Читать «О полном собрании сочинений в 8 томах» онлайн - страница 20

Уильям Шекспир

Оба эти момента ясно проявляются в тогдашней драматургии, где речевое начало особенно рельефно и разработано, где гораздо меньше недомолвок или "психологических пауз", а игровое начало, наоборот, часто дано условно и схематично, в расчете на воображение. Достаточно обратить внимание на поразительную скудость сценических ремарок в тогдашних изданиях пьес: "уходит", "входит", "целует ее", "закалывает его" - и это все.
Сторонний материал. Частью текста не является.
/-- On `{ω ⊆ E(𝕃^d)}`, `γ ∈ bgeoWords ω n ↔ ω ∈ geoWordEvent γ`. [folklore] -/
theorem mem_bgeoWords_iff_mem_geoWordEvent {ω : BondConfig (Site d)} (hω : ω ∈ goodCfg d)
    (γ : Fin n → Fin d × Bool) : γ ∈ bgeoWords ω n ↔ ω ∈ geoWordEvent γ := by
  have hG : openGraph ω ≤ zdGraph d := by
    intro a b hab
    rw [openGraph_adj] at hab
    exact hω hab.1
  rw [mem_bgeoWords, geoWordEvent, Set.mem_inter_iff, Set.mem_setOf_eq]
  refine and_congr_right fun hopen => ?_
  simp only [Set.mem_iInter, Set.mem_compl_iff, mem_range]
  constructor
  · intro hdist k hk hk'
    obtain ⟨w, hwx, hwo⟩ := hk'
    obtain ⟨W, hW⟩ := exists_openWalk_wordPos_bond hwo (Nat.zero_le k) le_rfl
    have := SimpleGraph.dist_le W
    rw [hW, wordPos_zero, hwx] at this
    omega
  · intro h
    obtain ⟨W, hW⟩ := exists_openWalk_wordPos_bond hopen (Nat.zero_le n) le_rfl
    have hWle := SimpleGraph.dist_le W
    rw [hW, wordPos_zero] at hWle
    apply le_antisymm
    · omega
    · by_contra hlt
      push Not at hlt
      obtain ⟨Q, hQ⟩ := W.reachable.exists_walk_length_eq_dist
      set m := (openGraph ω).dist 0 (wordPos γ n) with hm
      have hQ' : (Q.copy (wordPos_zero γ) rfl).length = m := by
        rw [SimpleGraph.Walk.length_copy, hQ, wordPos_zero]
      obtain ⟨w, hw⟩ := exists_word_of_walk hG (Q.copy (wordPos_zero γ) rfl) m (by omega)
      refine h m hlt ⟨w, ?_, ?_⟩
      · rw [hw m le_rfl, ← hQ', SimpleGraph.Walk.getVert_length]
      · intro e he
        rw [mem_coe, wordEdges, mem_image] at he
        obtain ⟨k, hk, rfl⟩ := he
        rw [mem_range] at hk
        rw [hw k hk.le, hw (k + 1) (by omega)]
        exact ((openGraph_adj ω _ _).1 ((Q.copy (wordPos_zero γ) rfl).adj_getVert_succ (by omega))).1

/-- Cylinder description of `minGeoEvent o γ` (valid on `{ω ⊆ E}`): `γ` is an open geodesic word and no
word of smaller code is. [folklore] -/
def minGeoCyl (o : Orders d n) (γ : Fin n → Fin d × Bool) : Set (BondConfig (Site d)) :=
  geoWordEvent γ ∩ ⋂ γ' ∈ (univ.filter fun γ' => code o γ' < code o γ), (geoWordEvent γ')ᶜ

/-- `minGeoCyl o γ` is measurable. [folklore] -/
theorem measurableSet_minGeoCyl (o : Orders d n) (γ : Fin n → Fin d × Bool) :
    MeasurableSet (minGeoCyl o γ) :=
  (measurableSet_geoWordEvent γ).inter
    (Finset.measurableSet_biInter _ fun γ' _ => (measurableSet_geoWordEvent γ').compl)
Но противники этой системы драматургии, сторонники более "ученого" направления, резко протестовали против нее. "Смотрите, - писал в "Защите поэзии" Филипп Сидни, - вот две дамы вышли погулять и нарвать цветов: вы, конечно, представляете себе на сцене сад. Но через некоторое время вы услышите тут же разговор о кораблекрушении, и вас покроют позором, если вы не вообразите себе скал и моря. Вот перед вами две армии с четырьмя мечами и одним щитом - и чье сердце не испытает при этом всех треволнений, вызываемых генеральным сражением?" А Бен Джонсон в прологе к комедии "Всяк в своем нраве" вторил ему, издеваясь над сценой, где "три статиста изображают войну Алой и Белой розы", где "мы видим одновременно множество морей и государств", где "ребенок родится в первой сцене и, раньше чем пьеса окончится, успевает вырасти, становится рыцарем, совершает в Палестине чудеса храбрости, женится на дочери императора, наследует его престол и сходит со сцены старый и дряхлый, под бременем совершенных им многочисленных деяний и подвигов".
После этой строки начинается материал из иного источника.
import Summits.BirchSwinnertonDyer.BirchSwinnertonDyer.Theorems.GoldfeldAllTwistsTwoConverseTwinQuarterTraceSignaturesEFAlpha
import Summits.BirchSwinnertonDyer.BirchSwinnertonDyer.Theorems.GoldfeldAllTwistsTwoConverseTwinQuarterTracePartnerEAlpha
import Summits.BirchSwinnertonDyer.BirchSwinnertonDyer.Theorems.GoldfeldAllTwistsTwoConverseTwinQuarterTraceGenusTransport
import HarnessLib

set_option linter.dupNamespace false -- namespace `…BirchSwinnertonDyer.BirchSwinnertonDyer…` is the cell's (D-0017 nested layout)
set_option autoImplicit false

/-!
# LINE B⁗, file X3α-3c: the χ_e SIGNATURE EXPORT in TYPE α — the `χ_e` package point `R_e` read in `X₀(49)(K[1])`, its package relation,
# and its behaviour under a lift `σ̃_p ∈ Gal(K[1]/K)` of the genus automorphism `σ_p`: an ODD multiple of `σ̃_pR_e + R_e` is `T` — on the
# type-α cell C4 UNDER THE EXPLICIT HYPOTHESIS `r_an(49a1^{(−qp)}) = 1` (the C4 residual; never a fact)

Cell `bsd-goldfeld`, seat `bsd-goldfeld-s1p-c3x` (gen 10); planner RULING (cccviii) «then X3α», part α-3c (χ_e^α; the type-α twin of
X3b-2b `exists_chiE_package_L`; F3e's non-torsion branch). `--supports stmt-BirchSwinnertonDyer-19140` as a HELPER (twin″). Theses-free;
theorems only; no definition, no `sorry`, no new fact.

THE ARGUMENT: verbatim the type-β file X3b-2b (`exists_chiE_package_L`) with F3e's K-side under the explicit hypothesis
`h2 : (cm7.quadraticTwist (−qp)).analyticRank = 1` (GZ at `F` gives `Y_e` non-torsion, GZK the rank-one input of `exists_halfTrace_relation_e_of_rank`)
and the type-α F-side package X3α-3b (`M′P′ = (2w)Y′ + t′`): `R_e := (m₁M′)•Φ − (m₁w)•Y′`, `t_e := M′t₁ − (2m₁)t′`, `M_e := M′M₁`;
`σ̃R_e + R_e = (m₁M′κ′)•T + m₁•t′` by the genus transport X3b-1, and the odd killer of `t′` finishes. Binders BY NAME: F3e's + (F-η), (F-D),
(F-norm), `hBL`, `h2`; NOTHING else. HONEST FRAMING: `h2` is the open C4 residual carried as a hypothesis; no case of twin″ decided; BSD is not
proved by any of this.

References: [Gross1984] §§4–5; [GrossLMS1991] Prop. 5.3; [GrossZagier1986] I.(6.3); [CoatesLiTianZhai2015] Thm 1.2, 1.4, 4.4, (2.8);
[CaiShuTian2014] Thm 1.1; [Darmon2004] Thm 3.6–3.7; [Cox2013] §6.A Thm 6.1; [Lang1987] Ch. 12 §2 Thm 5.
-/


noncomputable section

open scoped Classical IntermediateField

open WeierstrassCurve Literature.NumberTheory.EllipticCurves Literature.NumberTheory.EllipticCurves.ModularForms
  Literature.NumberTheory.EllipticCurves.CaiShuTian2014 Literature.NumberTheory.EllipticCurves.CoatesLiTianZhai2015
  Literature.Computability.Cryptography.Hallgren2005

namespace Summit.BirchSwinnertonDyer.BirchSwinnertonDyer.Theorems.GoldfeldGoodTwists

-- the cell's point-group world over `K[1]` / `F[1]` / `ℂ` (F3e's); file-local
attribute [local instance 2000] Classical.propDecidable

section ChiE
variable {K : Type} [Field K] [NumberField K] (ι : K →+* ℂ) [FiniteDimensional K (ringClassField K ι 1)]
  [IsGalois K (ringClassField K ι 1)] [NumberField (ringClassField K ι 1)]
Во имя этого Сидни, как истый классицист, проповедовал соблюдение единств места и времени. А Бен Джонсон шел еще дальше, выдвигая требование избирать сюжеты из современной обыденной жизни, меньше нуждающиеся в обстановочных средствах для создания иллюзии реальности. Но Шекспир вслед за Марло, Грином и другими не захотел ограничивать таким путем свое творчество и, сознавая все недостатки своей сцены и извиняясь за свою смелость перед публикой (см. пролог к "Генриху V"), положился на добрую волю зрителей и на их воображение. И эту его смелость будущее, так же как и современность, всецело оправдали.

Тогда как в придворном театре спектакли давались преимущественно в периоды праздников - на рождество, на масленицу и т. п., всего примерно от 15 до 25 вечеров в год, - в городских театрах, как публичных, так и частных, они шли круглый год, хотя и не каждый день.

Вместимость публичных театров была довольно значительной - от 1500 до 1800 зрителей (в частных театрах несколько меньше), и состав зрителей весьма разнообразным. В ложах сидели представители аристократии, а ненумерованные места на галлереях занимали горожане среднего достатка. Но основную массу публики - ту, от которой зависел успех или провал пьесы, составляла лондонская беднота, заполнявшая "колодец": ремесленники, мелкие торговцы, приказчики, бедные студенты, матросы. Стремясь занять места поближе к сцене, посетители партера забирались туда задолго до начала спектакля; в ожидании они болтали, играли в кости, курили, закусывали. Это была пестрая и шумная, требовательная и чуткая народная аудитория. Драматург Деккер ворчливо писал в 1609 году: "Доступ в театр открыт всякому - как сыну фермера, так и студенту-юристу. Курильщик, окутанный клубами вонючего дыма, так же свободно входит туда, как и надушенный придворный. Извозчик и лудильщик, при обсуждении достоинств или недостатков пьесы, имеют такое же право голоса, как и самый надменный зоил из племени критиков".